Şimdi soruyorum; Doğu Akdeniz çanağında bulunan Suriye, Lübnan, İsrail, Mısır, GKRYve Yunanistan ile kavga edip sadece Libya’nın batısında iç savaş halinde bulunan İhvan’a yakın bir parça ile mutabakat muhtırası yapmak bizi Mavi Vatan hedeflerimize ulaştırır mı? Yoksa; İhvan ve Hamas aşkından vazgeçip ülkemizin gerçekten çıkarları peşinde koşarak, tüm bu ülkelerle iyi ilişkiler geliştirmek ve deniz yetki alanları konusunda anlaşmalar yaparak Yunanistan ve GKRY’yi yalnızlaştırmak mı bizi Doğu Akdeniz ve Ege’de Mavi Vatan hedeflerine daha kolay ulaştırır?

Keşke Hamasetle Olsa!

İkinci seçenek için çağdışı “Siyasal İslamcı” politikalardan, gerçekleşme şansı milyonda bir bile olmayan “Yeni Osmanlı” hayalinden vazgeçmek ve güçlü bir diplomasi uygulamak gerekir! Çinli komutan, filozof ve strateji dehası Sun Tzu “Gerçek zafer, savaşmadan kazanılan zaferdir. Gerçek önder, savaşmadan kazanan önderdir.” demiştir.

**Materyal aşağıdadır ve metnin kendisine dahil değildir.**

import Mathlib
import Summits.Schanuel.Schanuel.Statement
import Summits.Schanuel.Schanuel.Theorems.SoloBlindRoyWindow
import Summits.Schanuel.Schanuel.Theorems.SoloBlindPhilipponGaGmOne
import Literature.NumberTheory.Transcendental.RoyCriterion
import HarnessLib

/-!
# Common zeros of Roy's orbit family are torsion points (solo-Schanuel-blind, Lemma CZ)

Roy's Conjecture 2 [Roy2001] (`RoyCriterion l`, equivalent to Schanuel's conjecture for rank `l`)
feeds, for each large `N`, one polynomial `P_N ∈ ℤ[X₀, X₁]` of bidegree `≤ (N^{t₀}, N^{t₁})` whose
derivatives `D^k P_N` (`D = ∂/∂X₀ + X₁∂/∂X₁`, `k ≤ N^{s₀}`) are small at the orbit points
`(∑ mⱼyⱼ, ∏ αⱼ^{mⱼ})`, `0 ≤ mⱼ ≤ N^{s₁}`. Any attempt to close the criterion with a criterion for
algebraic independence (Philippon 1986, Thm 2.11, vendored as `Philippon1986_mainCriterion`) must
apply it to the **orbit family** `Q_{k,m}(Y, A) = (D^k P_N)(∑ mⱼYⱼ, ∏ Aⱼ^{mⱼ}) ∈ ℤ[Y, A]` at the
point `θ = (y, α) ∈ ℂ^{2l}`, and such criteria ask for control of the common zeros of the family
near `θ` (Thm 2.11: finitely many zeros of the ideal `I_N` in the ball `B(θ, e^{-R(N)})`).

This file PROVES that this control is automatic (**Lemma CZ**, `roy_orbit_commonZeros_torsion`):
by Philippon's zero estimate on `𝔾ₐ × 𝔾ₘ` in the clean form `philippon_GaGm_one`
(`SoloBlindPhilipponGaGmOne.lean`, from the tree's PROVED `Philippon1986_GaGm_holds`), a point
`(y', α') ∈ ℂ^l × (ℂˣ)^l` at which *all* members `Q_{k,m}`, `k ≤ 2T`, `mⱼ ≤ 2K`, vanish has
`y' = 0` and every `α'ⱼ` a root of unity of order `≤ K`, as soon as `c D₀ < T+1`, `c D₁ < T+1`
and `c D₀ D₁ < (T+1)(K+1)` — which hold for `T ≍ N^{s₀}`, `K ≍ N^{s₁}`, `Dᵢ = N^{tᵢ}` in Roy's
window (`royAdmissible_commonZero_exponents`: `t₀, t₁ < s₀`, `t₀ + t₁ < s₀ + s₁`). So the common
zeros of the orbit family form a finite set of torsion points at sup-distance `≥ max |yⱼ| > 0`
from `θ` (the `yⱼ` of the criterion are non-zero, being linearly independent over `ℚ`), and the
ball condition of Thm 2.11 holds with a *constant* radius function `R` (`roy_orbit_not_commonZero`).
Mechanism of the last step (`torsion_of_ncard_orbitBox_le`): Philippon's third alternative bounds
the orbit box `Σ_K = {(m·y', α'^m) ; mⱼ ≤ K}` by `card Σ_K ≤ K`, and then on each coordinate axis
two of the `K+1` points `(a y'ⱼ, α'ⱼ^a)` coincide.

Consequence for the wall (`paper/wall.md` §3 (A′)): the obstruction to closing Roy's criterion by
Thm 2.11 is **not** its common-zero hypothesis but only its threshold `S ≥ C·τ·δ^{k}` at
codimension target `k = l - 1`, which in exponents demands
`u > max{s₀, s₁+t₁} + (l-1)·max{t₀, s₁+t₁}`; `royAdmissible_philippon_threshold_gap` PROVES that
this exceeds Roy's ceiling `u < (1+t₀+t₁)/2` by more than `1/2` for every `l ≥ 2` (for `l = 1`
it is Roy's own floor `u > max{s₀, s₁+t₁}`, the Liouville level).
`royAdmissible_below_gelfond_scale` records the analogous gap for single-point measures of
Gel'fond type (`S ≫ δ(δ + log H)`).

References: D. Roy, *An arithmetic criterion for the values of the exponential function*, Acta
Arith. 97 (2001), Conjecture 2 and condition (1) [Roy2001]; P. Philippon, *Lemmes de zéros dans
les groupes algébriques commutatifs*, BSMF 114 (1986), Thm 2.1 [Philippon1986]; P. Philippon,
*Critères pour l'indépendance algébrique*, Publ. IHÉS 64 (1986), Thm 2.11 [Philippon1986Criteres];
M. Waldschmidt, *Diophantine Approximation on Linear Algebraic Groups*, Grundlehren 326 (2000),
§8.1 (the zero estimate in this form) and §15 (criteria with multiplicities).
-/

noncomputable section

namespace Summit.Schanuel.Schanuel.Theorems

open Literature.NumberTheory.Transcendental GaGm MvPolynomial

variable {l : ℕ}

/-! ### Boxes `Σ_K = pt([0,K]^l)` of a monoid map `pt : ℕ^l → 𝔾ₐ × 𝔾ₘ` -/

/-- A box `Σ_K = {pt(m) ; 0 ≤ mⱼ ≤ K}` is finite. -/
theorem box_finite (pt : (Fin l → ℕ) → GaGm 1) (K : ℕ) :
    {g : GaGm 1 | ∃ m : Fin l → ℕ, (∀ j, m j ≤ K) ∧ g = pt m}.Finite := by
  have hfin : {m : Fin l → ℕ | ∀ j, m j ≤ K}.Finite := by
    refine (Set.Finite.pi (t := fun _ : Fin l => Set.Iic K) fun _ => Set.finite_Iic K).subset ?_
    intro m hm
    exact Set.mem_univ_pi.mpr fun j => Set.mem_Iic.mpr (hm j)
  refine (hfin.image pt).subset ?_
  rintro g ⟨m, hm, rfl⟩
  exact ⟨m, hm, rfl⟩

/-- For an additive-to-multiplicative map, `Σ_K · Σ_K ⊆ Σ_{2K}`. -/
theorem sumset_two_box_subset (pt : (Fin l → ℕ) → GaGm 1)
    (hadd : ∀ m m', pt (m + m') = pt m * pt m') (K : ℕ) :
    sumset {g : GaGm 1 | ∃ m : Fin l → ℕ, (∀ j, m j ≤ K) ∧ g = pt m} 2 ⊆
      {g : GaGm 1 | ∃ m : Fin l → ℕ, (∀ j, m j ≤ 2 * K) ∧ g = pt m} := by
  rintro g ⟨σ, hσ, rfl⟩
  obtain ⟨m₀, hm₀, h₀⟩ := hσ 0
  obtain ⟨m₁, hm₁, h₁⟩ := hσ 1
  refine ⟨m₀ + m₁, fun j => ?_, ?_⟩
  · have := hm₀ j
    have := hm₁ j
    simp only [Pi.add_apply]
    omega
  · rw [Fin.prod_univ_two, h₀, h₁, hadd]

/-- **Pigeonhole ⇒ torsion.** If on the `j`-th axis `pt(n eⱼ) = (n y, a^n)` and the box `Σ_K` has
at most `K` points, then two of the `K + 1` axis points `0 ≤ n ≤ K` coincide: `y = 0` and `a` is a
root of unity of order `≤ K`. -/
theorem torsion_of_ncard_box_le (pt : (Fin l → ℕ) → GaGm 1) {K : ℕ} (j : Fin l) (y : ℂ) (a : ℂˣ)
    (hpt : ∀ n : ℕ, pt (Pi.single j n) = (Multiplicative.ofAdd ((n : ℂ) * y), fun _ => a ^ n))
    (hK : {g : GaGm 1 | ∃ m : Fin l → ℕ, (∀ i, m i ≤ K) ∧ g = pt m}.ncard ≤ K) :
    y = 0 ∧ ∃ n, 0 < n ∧ n ≤ K ∧ a ^ n = 1 := by
  set f : Fin (K + 1) → GaGm 1 := fun i => pt (Pi.single j (i : ℕ)) with hf
  have hrange : Set.range f ⊆ {g : GaGm 1 | ∃ m : Fin l → ℕ, (∀ i, m i ≤ K) ∧ g = pt m} := by
    rintro g ⟨i, rfl⟩
    refine ⟨Pi.single j (i : ℕ), fun j' => ?_, rfl⟩
    rcases eq_or_ne j' j with rfl | hne
    · have := i.is_lt
      simp only [Pi.single_eq_same]
      omega
    · simp [Pi.single_eq_of_ne hne]
  have hnotinj : ¬ Function.Injective f := by
    intro hinj
    have h1 : (Set.range f).ncard = K + 1 := by
      rw [Set.ncard_range_of_injective hinj, Nat.card_eq_fintype_card, Fintype.card_fin]
    have h2 :
        (Set.range f).ncard ≤ {g : GaGm 1 | ∃ m : Fin l → ℕ, (∀ i, m i ≤ K) ∧ g = pt m}.ncard :=
      Set.ncard_le_ncard hrange (box_finite pt K)
    omega
  obtain ⟨p, q, hpq, hne⟩ := Function.not_injective_iff.mp hnotinj
  simp only [hf, hpt, Prod.mk.injEq] at hpq
  obtain ⟨hpq1, hpq2⟩ := hpq
  have hy : ((p : ℕ) : ℂ) * y = ((q : ℕ) : ℂ) * y := by simpa using hpq1
  have hα : a ^ (p : ℕ) = a ^ (q : ℕ) := congrFun hpq2 0
  have hne' : (p : ℕ) ≠ (q : ℕ) := fun h => hne (Fin.ext h)
  refine ⟨?_, ?_⟩
  · have hcast : ((p : ℕ) : ℂ) ≠ ((q : ℕ) : ℂ) := by exact_mod_cast hne'
    have : (((p : ℕ) : ℂ) - ((q : ℕ) : ℂ)) * y = 0 := by rw [sub_mul, hy, sub_self]
    rcases mul_eq_zero.mp this with h | h
    · exact absurd (sub_eq_zero.mp h) hcast
    · exact h
  · rcases Nat.lt_or_gt_of_ne hne' with hlt | hlt
    · refine ⟨(q : ℕ) - p, Nat.sub_pos_of_lt hlt, ?_, ?_⟩
      · have := q.is_lt
        omega
      · have e : a ^ (q : ℕ) = a ^ (p : ℕ) * a ^ ((q : ℕ) - p) := by
          rw [← pow_add]
          congr 1
          omega
        rw [← hα] at e
        exact (mul_eq_left.mp e.symm)
    · refine ⟨(p : ℕ) - q, Nat.sub_pos_of_lt hlt, ?_, ?_⟩
      · have := p.is_lt
        omega
      · have e : a ^ (p : ℕ) = a ^ (q : ℕ) * a ^ ((p : ℕ) - q) := by
          rw [← pow_add]
          congr 1
          omega
        rw [hα] at e
        exact (mul_eq_left.mp e.symm)

/-- **The orbit map** `m ↦ (∑ mⱼyⱼ, ∏ αⱼ^{mⱼ}) : ℕ^l → 𝔾ₐ × 𝔾ₘ` (Roy's points): its affine
coordinates, and the facts that it is a monoid map with `pt(n eⱼ) = (n yⱼ, αⱼ^n)` on the axes. -/
theorem exists_orbitMap (y : Fin l → ℂ) (α : Fin l → ℂˣ) :
    ∃ pt : (Fin l → ℕ) → GaGm 1,
      (∀ m, coord (pt m) = ![∑ j, (m j : ℂ) * y j, ∏ j, (α j : ℂ) ^ m j]) ∧ pt 0 = 1 ∧
      (∀ m m', pt (m + m') = pt m * pt m') ∧
      ∀ (j : Fin l) (n : ℕ),
        pt (Pi.single j n) = (Multiplicative.ofAdd ((n : ℂ) * y j), fun _ => α j ^ n) := by
  refine ⟨fun m => (Multiplicative.ofAdd (∑ j, (m j : ℂ) * y j), fun _ => ∏ j, α j ^ m j),
    fun m => ?_, ?_, fun m m' => ?_, fun j n => ?_⟩
  · funext i
    refine Fin.cases ?_ (fun j => ?_) i
    · simp
    · rw [coord_succ, Subsingleton.elim j 0]
      simp
  · exact Prod.ext (by simp) (funext fun _ => by simp)
  · refine Prod.ext ?_ (funext fun _ => ?_)
    · show Multiplicative.ofAdd _ = Multiplicative.ofAdd _ * Multiplicative.ofAdd _
      rw [← ofAdd_add]
      congr 1
      simp [Finset.sum_add_distrib, add_mul]
    · show (∏ j, α j ^ (m + m') j) = (∏ j, α j ^ m j) * ∏ j, α j ^ m' j
      rw [← Finset.prod_mul_distrib]
      exact Finset.prod_congr rfl fun j _ => by rw [Pi.add_apply, pow_add]
  · refine Prod.ext ?_ (funext fun _ => ?_)
    · show Multiplicative.ofAdd _ = Multiplicative.ofAdd _
      congr 1
      rw [Finset.sum_eq_single j (fun b _ hb => by simp [Pi.single_eq_of_ne hb]) (by simp)]
      simp
    · show (∏ i, α i ^ (Pi.single j n : Fin l → ℕ) i) = α j ^ n
      rw [Finset.prod_eq_single j (fun b _ hb => by simp [Pi.single_eq_of_ne hb]) (by simp)]
      simp

/-! ### Lemma CZ -/

/-- **Lemma CZ (common zeros of Roy's orbit family are torsion points).** There is an absolute
constant `c` such that: if `P ∈ ℤ[X₀, X₁]` is non-zero of bidegree `≤ (D₀, D₁)`, `D₀, D₁ ≥ 1`,
and a point `(y', α') ∈ ℂ^l × (ℂˣ)^l` is a common zero of all
`Q_{k,m} = (D^k P)(∑ mⱼYⱼ, ∏ Aⱼ^{mⱼ})`, `k ≤ 2T`, `0 ≤ mⱼ ≤ 2K`, while `c D₀ < T + 1`,
`c D₁ < T + 1` and `c D₀ D₁ < (T + 1)(K + 1)`, then `y' = 0` and every `α'ⱼ` is a root of unity of
order `≤ K`. In Roy's window (`T = ⌊N^{s₀}/2⌋`, `K = ⌊N^{s₁}/2⌋`, `D₀ = N^{t₀}`, `D₁ = N^{t₁}`) the
three numerical conditions hold for large `N` by `royAdmissible_commonZero_exponents`. -/
theorem roy_orbit_commonZeros_torsion :
    ∃ c : ℕ, ∀ (l K D₀ D₁ T : ℕ) (y : Fin l → ℂ) (α : Fin l → ℂˣ) (P : MvPolynomial (Fin 2) ℤ),
      P ≠ 0 → 1 ≤ D₀ → 1 ≤ D₁ → P.degreeOf 0 ≤ D₀ → P.degreeOf 1 ≤ D₁ →
      (∀ (k : ℕ) (m : Fin l → ℕ), k ≤ 2 * T → (∀ j, m j ≤ 2 * K) →
        aeval ![∑ j, (m j : ℂ) * y j, ∏ j, (α j : ℂ) ^ m j] (royD^[k] P) = 0) →
      c * D₀ < T + 1 → c * D₁ < T + 1 → c * D₀ * D₁ < (T + 1) * (K + 1) →
      ∀ j, y j = 0 ∧ ∃ n, 0 < n ∧ n ≤ K ∧ α j ^ n = 1 := by
  obtain ⟨c, hc⟩ := philippon_GaGm_one
  refine ⟨c, fun l K D₀ D₁ T y α P hP hD₀ hD₁ hdeg0 hdeg1 hvan h0 h1 h2 j => ?_⟩
  obtain ⟨pt, hcoord, hpt0, hadd, hsingle⟩ := exists_orbitMap y α
  set S : Set (GaGm 1) := {g : GaGm 1 | ∃ m : Fin l → ℕ, (∀ i, m i ≤ K) ∧ g = pt m} with hS
  set Pc : MvPolynomial (Fin 2) ℂ := map (Int.castRingHom ℂ) P with hPc
  have hPc0 : Pc ≠ 0 := by
    intro h
    apply hP
    apply map_injective (Int.castRingHom ℂ) Int.cast_injective
    rw [← hPc, h, map_zero]
  have hdeg0' : Pc.degreeOf 0 ≤ D₀ :=
    degreeOf_le_iff.mpr fun s hs => degreeOf_le_iff.mp hdeg0 s (support_map_subset _ _ hs)
  have hdeg1' : Pc.degreeOf 1 ≤ D₁ :=
    degreeOf_le_iff.mpr fun s hs => degreeOf_le_iff.mp hdeg1 s (support_map_subset _ _ hs)
  have h1S : (1 : GaGm 1) ∈ S := ⟨0, fun _ => Nat.zero_le _, hpt0.symm⟩
  have hvan' : ∀ g ∈ sumset S 2,
      VanishesToOrder Pc (ℂ ∙ ((1 : ℂ), (1 : Fin 1 → ℂ))) g (2 * T + 1) := by
    intro g hg
    obtain ⟨m, hm, rfl⟩ := sumset_two_box_subset pt hadd K hg
    refine vanishesToOrder_royLine_of fun k hk => ?_
    rw [hPc, ← map_royD_iterate, evalAt_map_int, hcoord]
    exact hvan k m (by omega) hm
  rcases hc D₀ D₁ T S Pc hD₀ hD₁ (box_finite pt K) h1S hPc0 hdeg0' hdeg1' hvan' with h | h | h
  · omega
  · omega
  · refine torsion_of_ncard_box_le pt j (y j) (α j) (hsingle j) (Nat.le_of_lt_succ ?_)
    by_contra hK
    push Not at hK
    have : (T + 1) * (K + 1) ≤ (T + 1) * S.ncard := Nat.mul_le_mul_left _ hK
    omega

/-- Corollary: at a point `(y, α)` with some `yⱼ ≠ 0` (e.g. `y` linearly independent over `ℚ` and
`l ≥ 1`) the orbit family has no common zero — the members cannot *all* vanish there. -/
theorem roy_orbit_not_commonZero :
    ∃ c : ℕ, ∀ (l K D₀ D₁ T : ℕ) (y : Fin l → ℂ) (α : Fin l → ℂˣ) (P : MvPolynomial (Fin 2) ℤ),
      P ≠ 0 → 1 ≤ D₀ → 1 ≤ D₁ → P.degreeOf 0 ≤ D₀ → P.degreeOf 1 ≤ D₁ →
      c * D₀ < T + 1 → c * D₁ < T + 1 → c * D₀ * D₁ < (T + 1) * (K + 1) →
      (∃ j, y j ≠ 0) →
      ∃ (k : ℕ) (m : Fin l → ℕ), k ≤ 2 * T ∧ (∀ j, m j ≤ 2 * K) ∧
        aeval ![∑ j, (m j : ℂ) * y j, ∏ j, (α j : ℂ) ^ m j] (royD^[k] P) ≠ 0 := by
  obtain ⟨c, hc⟩ := roy_orbit_commonZeros_torsion
  refine ⟨c, fun l K D₀ D₁ T y α P hP hD₀ hD₁ hdeg0 hdeg1 h0 h1 h2 ⟨j, hj⟩ => ?_⟩
  by_contra hall
  push Not at hall
  exact hj (hc l K D₀ D₁ T y α P hP hD₀ hD₁ hdeg0 hdeg1 hall h0 h1 h2 j).1

/-! ### Exponent bookkeeping in Roy's window -/

variable {s₀ s₁ t₀ t₁ u : ℝ}

/-- The three numerical conditions of Lemma CZ hold for large `N` in Roy's window:
`t₀ < s₀`, `t₁ < s₀` (so `c N^{tᵢ} < N^{s₀}/2`) and `t₀ + t₁ < s₀ + s₁`
(so `c N^{t₀+t₁} < N^{s₀+s₁}/4`). -/
theorem royAdmissible_commonZero_exponents (h : RoyAdmissible s₀ s₁ t₀ t₁ u) :
    t₀ < s₀ ∧ t₁ < s₀ ∧ t₀ + t₁ < s₀ + s₁ := by
  obtain ⟨h0, h1, h2, h3, h4, g1, g2, g3, g4, g5, g6, k1, k2, k3⟩ := royAdmissible_unpack h
  refine ⟨g2, ?_, ?_⟩ <;> linarith

/-- **The threshold gap.** Philippon's main criterion (IHÉS 1986, Thm 2.11) at codimension target
`k = l - 1` (to get `trdeg ≥ l`) needs `S ≥ C τ δ^{l-1}`; for the orbit family
`τ ≍ N^{max{s₀, s₁+t₁}}` (log-height `≍ N^{s₀} log N`, degree `≍ N^{max{t₀, s₁+t₁}}`) and
`S = N^u`, i.e. `u > max{s₀, s₁+t₁} + (l-1)·max{t₀, s₁+t₁}`. In Roy's window this fails by more
than `1/2` for every `l ≥ 2` (for `l = 1` it is Roy's floor `u > max{s₀, s₁+t₁}`). -/
theorem royAdmissible_philippon_threshold_gap (h : RoyAdmissible s₀ s₁ t₀ t₁ u) {l : ℕ}
    (hl : 2 ≤ l) :
    u + 1 / 2 < max s₀ (s₁ + t₁) + ((l : ℝ) - 1) * max t₀ (s₁ + t₁) := by
  obtain ⟨h0, h1, h2, h3, h4, g1, g2, g3, g4, g5, g6, k1, k2, k3⟩ := royAdmissible_unpack h
  have hl' : (1 : ℝ) ≤ (l : ℝ) - 1 := by
    have : (2 : ℝ) ≤ (l : ℝ) := by exact_mod_cast hl
    linarith
  have a : s₀ ≤ max s₀ (s₁ + t₁) := le_max_left _ _
  have b : s₁ + t₁ ≤ max t₀ (s₁ + t₁) := le_max_right _ _
  have hprod : s₁ + t₁ ≤ ((l : ℝ) - 1) * max t₀ (s₁ + t₁) := by
    calc s₁ + t₁ = 1 * (s₁ + t₁) := (one_mul _).symm
      _ ≤ ((l : ℝ) - 1) * max t₀ (s₁ + t₁) := mul_le_mul hl' b (by linarith) (by linarith)
  linarith

/-- **Gel'fond scale.** A single-point transcendence measure of Gel'fond–Brownawell type for the
smallest member `P_N(y, α)` of the family would need smallness `exp(-S)` with
`S ≫ δ (δ + log H) ≍ N^{t₀ + max{1, t₀}}`; Roy's `u` stays below that exponent by more than
`1/2`. -/
theorem royAdmissible_below_gelfond_scale (h : RoyAdmissible s₀ s₁ t₀ t₁ u) :
    u + 1 / 2 < max 1 t₀ + t₀ := by
  obtain ⟨h0, h1, h2, h3, h4, g1, g2, g3, g4, g5, g6, k1, k2, k3⟩ := royAdmissible_unpack h
  rcases le_or_gt 1 t₀ with ht | ht
  · rw [max_eq_right ht]
    linarith
  · rw [max_eq_left ht.le]
    linarith

end Summit.Schanuel.Schanuel.Theorems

Türk Silahlı Kuvvetleri büyük badirelerden geçti ve çok kan kaybetti. Geride kalanlarınsa insanüstü bir güçle çalıştıklarını, bir kişinin en az beş kişinin işini yaptığını, kahramanlar gibi mücadele ettiğini çok iyi biliyoruz. Askerimizden asla şüphemiz yok! Ama siyasi iktidardan da şüphemiz yok, ülkemizi çağdışı ideolojisi ve hayali peşinde felakete sürüklediğinden de! Ülkemizin durumunu ve caydırıcılık algımızın zayıfladığını NATO da AB de Rusya da Çin de Yunanistan da biliyor. Keşke hamaset yaparak, kahramanlık türküleri söyleyerek, pehlivan tefrikaları ve kaptan paşa hikayeleri anlatarak ve ona buna meydan okuyarak bu işler olsa!